BEGIN Exercise data

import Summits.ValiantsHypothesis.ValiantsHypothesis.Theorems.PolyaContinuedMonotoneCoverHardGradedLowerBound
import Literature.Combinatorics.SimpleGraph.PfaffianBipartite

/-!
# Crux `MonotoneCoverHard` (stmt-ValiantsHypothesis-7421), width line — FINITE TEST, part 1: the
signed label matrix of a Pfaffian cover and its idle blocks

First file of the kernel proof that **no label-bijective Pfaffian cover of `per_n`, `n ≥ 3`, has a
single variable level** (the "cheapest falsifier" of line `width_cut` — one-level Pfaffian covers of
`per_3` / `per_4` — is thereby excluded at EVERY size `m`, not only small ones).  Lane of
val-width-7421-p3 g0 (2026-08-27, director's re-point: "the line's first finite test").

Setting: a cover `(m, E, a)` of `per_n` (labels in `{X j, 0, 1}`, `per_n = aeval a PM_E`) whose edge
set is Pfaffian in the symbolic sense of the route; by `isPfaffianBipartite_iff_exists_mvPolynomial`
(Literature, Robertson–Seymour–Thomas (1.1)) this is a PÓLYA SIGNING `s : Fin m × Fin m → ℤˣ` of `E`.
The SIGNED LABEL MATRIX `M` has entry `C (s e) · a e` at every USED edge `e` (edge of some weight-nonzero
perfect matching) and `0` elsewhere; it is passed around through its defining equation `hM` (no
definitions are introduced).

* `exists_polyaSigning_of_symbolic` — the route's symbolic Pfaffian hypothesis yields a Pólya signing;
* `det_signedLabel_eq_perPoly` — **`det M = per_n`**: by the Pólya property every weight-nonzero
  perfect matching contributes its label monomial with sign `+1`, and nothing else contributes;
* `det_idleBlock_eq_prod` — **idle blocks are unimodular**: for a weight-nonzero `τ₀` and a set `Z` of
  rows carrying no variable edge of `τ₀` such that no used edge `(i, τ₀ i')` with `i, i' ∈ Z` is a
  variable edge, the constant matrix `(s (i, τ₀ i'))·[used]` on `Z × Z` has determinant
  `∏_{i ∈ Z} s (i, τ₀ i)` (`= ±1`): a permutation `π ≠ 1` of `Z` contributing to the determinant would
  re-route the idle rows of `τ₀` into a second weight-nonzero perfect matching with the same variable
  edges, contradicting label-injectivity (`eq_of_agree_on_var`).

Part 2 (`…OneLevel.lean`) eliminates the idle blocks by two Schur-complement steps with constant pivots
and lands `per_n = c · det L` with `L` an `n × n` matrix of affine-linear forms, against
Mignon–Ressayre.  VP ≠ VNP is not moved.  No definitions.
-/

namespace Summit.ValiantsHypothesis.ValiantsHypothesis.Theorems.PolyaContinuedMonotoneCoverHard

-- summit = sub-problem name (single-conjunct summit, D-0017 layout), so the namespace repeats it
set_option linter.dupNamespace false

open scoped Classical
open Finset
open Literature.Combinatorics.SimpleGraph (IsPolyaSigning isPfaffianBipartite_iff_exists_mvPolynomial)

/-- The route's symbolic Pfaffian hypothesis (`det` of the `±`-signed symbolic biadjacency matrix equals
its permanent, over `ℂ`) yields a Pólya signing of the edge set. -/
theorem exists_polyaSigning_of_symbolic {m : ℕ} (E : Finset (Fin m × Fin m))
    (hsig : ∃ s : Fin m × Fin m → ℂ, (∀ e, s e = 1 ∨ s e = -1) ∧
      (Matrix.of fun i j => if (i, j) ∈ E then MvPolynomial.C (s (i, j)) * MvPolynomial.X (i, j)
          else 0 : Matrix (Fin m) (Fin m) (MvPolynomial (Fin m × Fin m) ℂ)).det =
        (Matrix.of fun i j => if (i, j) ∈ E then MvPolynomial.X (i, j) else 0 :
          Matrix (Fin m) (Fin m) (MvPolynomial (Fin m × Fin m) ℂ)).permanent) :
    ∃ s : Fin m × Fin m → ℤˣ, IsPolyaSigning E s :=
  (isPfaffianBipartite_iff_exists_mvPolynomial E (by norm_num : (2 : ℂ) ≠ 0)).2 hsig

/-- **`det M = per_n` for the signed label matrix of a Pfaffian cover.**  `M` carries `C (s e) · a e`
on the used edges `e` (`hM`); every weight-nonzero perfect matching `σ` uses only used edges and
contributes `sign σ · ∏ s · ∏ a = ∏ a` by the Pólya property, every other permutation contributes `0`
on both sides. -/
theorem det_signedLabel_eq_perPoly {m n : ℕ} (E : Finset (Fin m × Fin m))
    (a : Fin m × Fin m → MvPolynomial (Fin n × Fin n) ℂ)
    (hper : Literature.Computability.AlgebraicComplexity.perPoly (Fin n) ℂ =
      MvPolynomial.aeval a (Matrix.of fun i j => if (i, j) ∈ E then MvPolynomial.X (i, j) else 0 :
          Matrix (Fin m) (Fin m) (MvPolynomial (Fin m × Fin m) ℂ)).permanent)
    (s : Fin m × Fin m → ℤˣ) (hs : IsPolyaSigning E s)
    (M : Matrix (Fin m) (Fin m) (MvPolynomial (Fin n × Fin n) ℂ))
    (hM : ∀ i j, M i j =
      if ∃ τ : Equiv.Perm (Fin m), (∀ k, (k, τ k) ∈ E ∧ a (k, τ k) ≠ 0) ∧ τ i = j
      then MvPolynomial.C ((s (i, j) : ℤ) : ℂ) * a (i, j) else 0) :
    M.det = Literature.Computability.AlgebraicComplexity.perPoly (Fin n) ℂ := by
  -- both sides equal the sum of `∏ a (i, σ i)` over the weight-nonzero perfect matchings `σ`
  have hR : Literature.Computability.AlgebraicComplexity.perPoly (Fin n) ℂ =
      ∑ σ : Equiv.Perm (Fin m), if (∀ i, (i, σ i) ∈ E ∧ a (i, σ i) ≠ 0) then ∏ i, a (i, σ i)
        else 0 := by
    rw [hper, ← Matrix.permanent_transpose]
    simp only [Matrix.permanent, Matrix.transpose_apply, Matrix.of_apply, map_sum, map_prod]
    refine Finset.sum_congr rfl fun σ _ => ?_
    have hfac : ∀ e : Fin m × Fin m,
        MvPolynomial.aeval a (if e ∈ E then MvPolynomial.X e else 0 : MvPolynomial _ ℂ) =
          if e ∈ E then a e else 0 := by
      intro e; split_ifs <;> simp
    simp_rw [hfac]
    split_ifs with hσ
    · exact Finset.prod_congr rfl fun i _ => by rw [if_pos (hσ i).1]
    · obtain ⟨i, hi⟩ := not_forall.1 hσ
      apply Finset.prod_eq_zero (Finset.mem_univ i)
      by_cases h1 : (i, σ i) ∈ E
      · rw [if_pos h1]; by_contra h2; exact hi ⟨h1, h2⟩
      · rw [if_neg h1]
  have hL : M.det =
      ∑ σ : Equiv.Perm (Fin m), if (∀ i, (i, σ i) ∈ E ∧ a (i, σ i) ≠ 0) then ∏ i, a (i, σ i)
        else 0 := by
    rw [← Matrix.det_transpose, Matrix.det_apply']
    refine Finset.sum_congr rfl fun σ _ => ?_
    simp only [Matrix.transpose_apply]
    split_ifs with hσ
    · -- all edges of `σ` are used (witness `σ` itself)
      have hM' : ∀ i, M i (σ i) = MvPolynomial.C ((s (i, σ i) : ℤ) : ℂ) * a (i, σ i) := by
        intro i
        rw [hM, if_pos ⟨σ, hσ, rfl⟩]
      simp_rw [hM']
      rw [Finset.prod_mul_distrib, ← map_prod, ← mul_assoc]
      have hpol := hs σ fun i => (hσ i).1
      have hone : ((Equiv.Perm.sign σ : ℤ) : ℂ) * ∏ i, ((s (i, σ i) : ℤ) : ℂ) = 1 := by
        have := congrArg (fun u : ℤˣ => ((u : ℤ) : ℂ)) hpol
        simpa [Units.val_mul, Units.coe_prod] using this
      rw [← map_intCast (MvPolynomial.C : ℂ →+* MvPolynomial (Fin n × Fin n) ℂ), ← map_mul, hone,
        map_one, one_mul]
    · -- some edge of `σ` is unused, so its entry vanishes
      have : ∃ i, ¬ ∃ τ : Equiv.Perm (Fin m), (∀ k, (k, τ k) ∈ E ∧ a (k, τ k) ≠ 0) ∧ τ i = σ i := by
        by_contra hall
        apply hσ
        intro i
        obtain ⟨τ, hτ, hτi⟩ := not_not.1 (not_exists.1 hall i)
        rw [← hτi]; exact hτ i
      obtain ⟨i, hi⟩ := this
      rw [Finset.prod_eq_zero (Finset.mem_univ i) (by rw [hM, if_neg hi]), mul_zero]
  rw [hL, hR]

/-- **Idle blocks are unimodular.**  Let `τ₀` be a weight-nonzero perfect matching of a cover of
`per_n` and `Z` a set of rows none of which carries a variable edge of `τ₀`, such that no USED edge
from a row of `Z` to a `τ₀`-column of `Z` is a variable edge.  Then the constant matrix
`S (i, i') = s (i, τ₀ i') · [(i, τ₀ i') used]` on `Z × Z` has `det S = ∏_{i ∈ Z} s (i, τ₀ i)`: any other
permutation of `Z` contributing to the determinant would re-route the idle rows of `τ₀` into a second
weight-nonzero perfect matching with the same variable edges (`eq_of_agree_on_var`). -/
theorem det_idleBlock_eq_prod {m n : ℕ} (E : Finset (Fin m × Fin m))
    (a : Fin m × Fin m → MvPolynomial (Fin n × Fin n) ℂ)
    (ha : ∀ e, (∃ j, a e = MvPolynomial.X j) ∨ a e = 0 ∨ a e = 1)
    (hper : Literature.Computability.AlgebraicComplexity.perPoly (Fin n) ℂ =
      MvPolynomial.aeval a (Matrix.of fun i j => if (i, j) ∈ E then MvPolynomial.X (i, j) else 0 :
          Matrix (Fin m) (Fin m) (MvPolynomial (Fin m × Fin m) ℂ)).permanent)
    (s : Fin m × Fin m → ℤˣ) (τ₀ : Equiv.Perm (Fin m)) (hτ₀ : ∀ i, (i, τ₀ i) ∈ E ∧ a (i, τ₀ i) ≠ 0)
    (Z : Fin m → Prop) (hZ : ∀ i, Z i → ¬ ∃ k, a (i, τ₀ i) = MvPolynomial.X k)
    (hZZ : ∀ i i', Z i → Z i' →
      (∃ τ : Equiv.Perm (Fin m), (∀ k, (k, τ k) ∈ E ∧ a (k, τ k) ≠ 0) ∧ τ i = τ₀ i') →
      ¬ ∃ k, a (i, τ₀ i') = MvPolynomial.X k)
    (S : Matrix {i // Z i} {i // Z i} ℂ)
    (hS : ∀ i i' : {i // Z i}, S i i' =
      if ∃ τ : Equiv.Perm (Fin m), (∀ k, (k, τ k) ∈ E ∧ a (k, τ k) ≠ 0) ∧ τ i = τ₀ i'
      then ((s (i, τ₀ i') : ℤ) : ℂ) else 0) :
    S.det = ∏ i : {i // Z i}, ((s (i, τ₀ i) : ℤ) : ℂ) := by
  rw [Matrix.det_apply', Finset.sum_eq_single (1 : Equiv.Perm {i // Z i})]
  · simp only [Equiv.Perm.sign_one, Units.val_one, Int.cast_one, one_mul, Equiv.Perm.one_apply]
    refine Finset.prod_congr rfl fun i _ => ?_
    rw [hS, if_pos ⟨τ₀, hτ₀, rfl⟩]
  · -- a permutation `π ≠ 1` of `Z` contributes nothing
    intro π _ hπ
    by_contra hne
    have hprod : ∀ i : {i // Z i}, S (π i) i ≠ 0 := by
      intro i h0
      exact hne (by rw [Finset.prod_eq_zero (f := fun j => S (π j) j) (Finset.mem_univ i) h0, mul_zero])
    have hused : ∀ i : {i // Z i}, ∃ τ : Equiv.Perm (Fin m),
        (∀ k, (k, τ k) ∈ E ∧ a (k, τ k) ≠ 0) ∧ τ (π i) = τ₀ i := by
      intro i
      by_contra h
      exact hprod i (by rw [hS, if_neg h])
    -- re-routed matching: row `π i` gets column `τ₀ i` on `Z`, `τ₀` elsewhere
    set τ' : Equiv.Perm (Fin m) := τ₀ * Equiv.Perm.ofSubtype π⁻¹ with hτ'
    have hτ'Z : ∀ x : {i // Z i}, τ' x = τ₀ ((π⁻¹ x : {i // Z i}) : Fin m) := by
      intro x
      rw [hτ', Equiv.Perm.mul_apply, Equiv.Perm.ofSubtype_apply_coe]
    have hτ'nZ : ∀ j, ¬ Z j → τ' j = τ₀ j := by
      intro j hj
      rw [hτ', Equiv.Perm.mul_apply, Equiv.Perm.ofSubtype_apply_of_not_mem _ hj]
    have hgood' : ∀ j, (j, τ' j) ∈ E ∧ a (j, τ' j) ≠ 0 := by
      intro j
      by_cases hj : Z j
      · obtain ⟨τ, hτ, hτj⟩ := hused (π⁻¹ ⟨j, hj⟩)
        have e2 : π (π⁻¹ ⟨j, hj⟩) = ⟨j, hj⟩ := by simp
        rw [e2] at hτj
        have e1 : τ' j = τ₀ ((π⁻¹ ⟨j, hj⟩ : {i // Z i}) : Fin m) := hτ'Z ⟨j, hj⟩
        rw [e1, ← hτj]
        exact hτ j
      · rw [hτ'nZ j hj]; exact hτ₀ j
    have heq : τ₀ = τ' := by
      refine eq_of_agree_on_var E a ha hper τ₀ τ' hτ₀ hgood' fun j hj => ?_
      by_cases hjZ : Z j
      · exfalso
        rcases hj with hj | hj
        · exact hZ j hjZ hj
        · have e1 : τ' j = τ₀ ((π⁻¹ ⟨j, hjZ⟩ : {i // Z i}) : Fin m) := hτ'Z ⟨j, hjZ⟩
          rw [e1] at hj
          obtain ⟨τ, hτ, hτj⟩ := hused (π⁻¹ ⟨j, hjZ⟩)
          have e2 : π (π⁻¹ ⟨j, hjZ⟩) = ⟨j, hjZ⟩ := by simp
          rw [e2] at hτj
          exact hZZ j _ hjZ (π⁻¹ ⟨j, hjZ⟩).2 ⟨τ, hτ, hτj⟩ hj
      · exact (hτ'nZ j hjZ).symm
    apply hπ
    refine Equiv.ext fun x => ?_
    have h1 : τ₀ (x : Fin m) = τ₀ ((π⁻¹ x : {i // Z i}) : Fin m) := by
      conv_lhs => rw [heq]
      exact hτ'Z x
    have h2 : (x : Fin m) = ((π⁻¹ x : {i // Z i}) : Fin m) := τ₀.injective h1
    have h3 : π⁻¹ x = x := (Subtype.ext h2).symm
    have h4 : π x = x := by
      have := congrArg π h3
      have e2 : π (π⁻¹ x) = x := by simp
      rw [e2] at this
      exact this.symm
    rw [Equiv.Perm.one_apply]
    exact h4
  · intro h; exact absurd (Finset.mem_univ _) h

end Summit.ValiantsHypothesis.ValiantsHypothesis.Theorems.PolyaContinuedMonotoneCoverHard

END Exercise data

Your assignment -> Which lines of the entries above contain the string "elsewhere"? Copy each one.

Final answer ->
perfect matching) and `0` elsewhere; it is passed around through its defining equation `hM` (no
    -- re-routed matching: row `π i` gets column `τ₀ i` on `Z`, `τ₀` elsewhere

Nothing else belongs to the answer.